Aare Afe Babalola (second right) in a handshake with Mr Olamide Popoola, while his wife, Yeye Aare Modupe Babalola (right), the Vice Chancellor of Afe Babalola University (ABUAD), Professor Michael Ajisafe and Professor Israel Owolabi watch, during the celebration of international entrepreneurial competition won by Mr Popoola, in London.
The Afe Babalola University, Ado Ekiti (ABUAD), was in celebratory mood at the weekend, when the founder, Aare Afe Babalola, management, staff members and students of the institution celebrated a fresh graduate of ABUAD, Mr Olamide Popoola, who led a team to win an international entrepreneurial competition in London.
Popoola, a fresh graduate of Petroleum Engineering, had led a team of other students from other Nigerian private universities namely: Babcock University, Ilisan-Remo and Ajayi Crowther University, Oyo town, to the “Unilever future leaders league” competition and came first in one of the categories and second in another.
According to Olamide, students from 30 countries across the world participated in the grand finale of the Unilever contest in London, England, with his team winning the number one category award for “authentically on brand, relevant to target audience and talk-ability and share-ability.”
Popoola said he had earlier led his team to win the Unilever national contest in Lagos in October 2015 and later went on to win the continental edition in South Africa, before winning the global edition staged in London.
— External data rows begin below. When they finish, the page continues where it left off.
import Summits.CriticalPhenomena.PercolationContinuityZ3.Theorems.PercNearOneGluingNoHeavyLowerTailSahiE4UnionThreeCoinM3MeasureA
import Summits.CriticalPhenomena.PercolationContinuityZ3.Theorems.PercNearOneGluingNoHeavyLowerTailSahiE4UnionThreeCoinM3MeasureB
import Summits.CriticalPhenomena.PercolationContinuityZ3.Theorems.PercNearOneGluingNoHeavyLowerTailSahiE4UnionThreeCoinM3MeasureC
import Summits.CriticalPhenomena.PercolationContinuityZ3.Theorems.PercNearOneGluingNoHeavyLowerTailSahiE4UnionThreeCoinM3MeasureD
import Summits.CriticalPhenomena.PercolationContinuityZ3.Theorems.PercNearOneGluingNoHeavyLowerTailSahiE3UnionTensorMeasure
import Summits.CriticalPhenomena.PercolationContinuityZ3.Theorems.PercNearOneGluingNoHeavyLowerTailSahiE4UnionRowFacts
import Mathlib.Tactic.FinCases
import Mathlib.Tactic.LinearCombination
import HarnessLib

/-!
# `NoHeavyLowerTail` (crux stmt-CriticalPhenomena-4575), Sahi programme P4 — ★ `H₄⁺` is preserved by the OR with the independent THREE-COIN block
# `b = (maj(c₁,c₂,c₃), c₁, c₂, c₃)`

Support file (cell `prim-l12`, seat P4, generation 39; `--supports stmt-CriticalPhenomena-4575`).  No definitions, no named facts, no sorries;
standard axioms.  `γ` a finite preorder with a positively associated probability weight `μ`, `a : Fin 4 → γ → [0,1]` monotone with `H4Plus μ a`;
`β` ANY finite type with a probability weight `ν` and three `{0,1}`-valued events `c₁, c₂, c₃` mutually independent under `ν`; the block
`b = (maj(c₁,c₂,c₃), c₁, c₂, c₃)`; `u_i(x,y) = a_i(x) + b_i(y) − a_i(x)b_i(y)`.  THEOREM `h4Plus_orThreeCoinM3`: `H4Plus (μ⊗ν) u`.  Ingredients: `E₄` and the six
product rows from `…ThreeCoinM3MeasureA–D` (multivariate Bernstein split, generation 39), the four `E₃` rows of the sub-triples from
`SahiE3UnionTensor.sahiE_three_por_nonneg` (generation 32) with the block-side rows as explicit polynomial facts in `(E c₁, E c₂, E c₃) ∈ [0,1]³`
(Bernstein certificates), Harris rows of `a` from positive association.  HONEST FRAMING: one specific block; the general four-member step is open. [this work]
-/

noncomputable section

namespace Summit.CriticalPhenomena.PercolationContinuityZ3.Theorems.SahiH4Plus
Aare Afe Babalola, who expressed joy at the feat of the young ABUAD, noted that such feats, which were now common in ABUAD, had made him not to regret investing over N787.2 billion in the university, saying if there’s any regret, “it is that I didn’t start the university earlier.”
He explained that the figure was released to him recently by the audit and accounting units of the university, adding that “the spending still continues as a good number of projects aimed at ensuring unique learning environment as well as deployment of quality tutors and equipment is a permanent feature in ABUAD.”
Aare Babalola said that his university was the only tertiary institution in the country that currently had what is known as “Talent discovery directorate”, where students are made to discover their gift areas early enough and get mentored through provision of the right type of equipment until they are nurtured to stardom.
He said the institution had also instituted a “Hall of fame” for geniuses and other gifted students, who are either honoured or rewarded with cash or gifts at the end of every academic exploit.
The ABUAD founder said he was proud of the latest award-winning student of the university and those before him, saying “their outstanding academic accomplishment was a proof that my investment in the education sector is not a misplaced priority.”
Students of ABUAD, a university which started on its campus in Ado Ekiti about six years ago, recently earned global recognition when they came among the best in a Microsoft competition in the United States of America while they have also been excelling in various local and sundry competitions.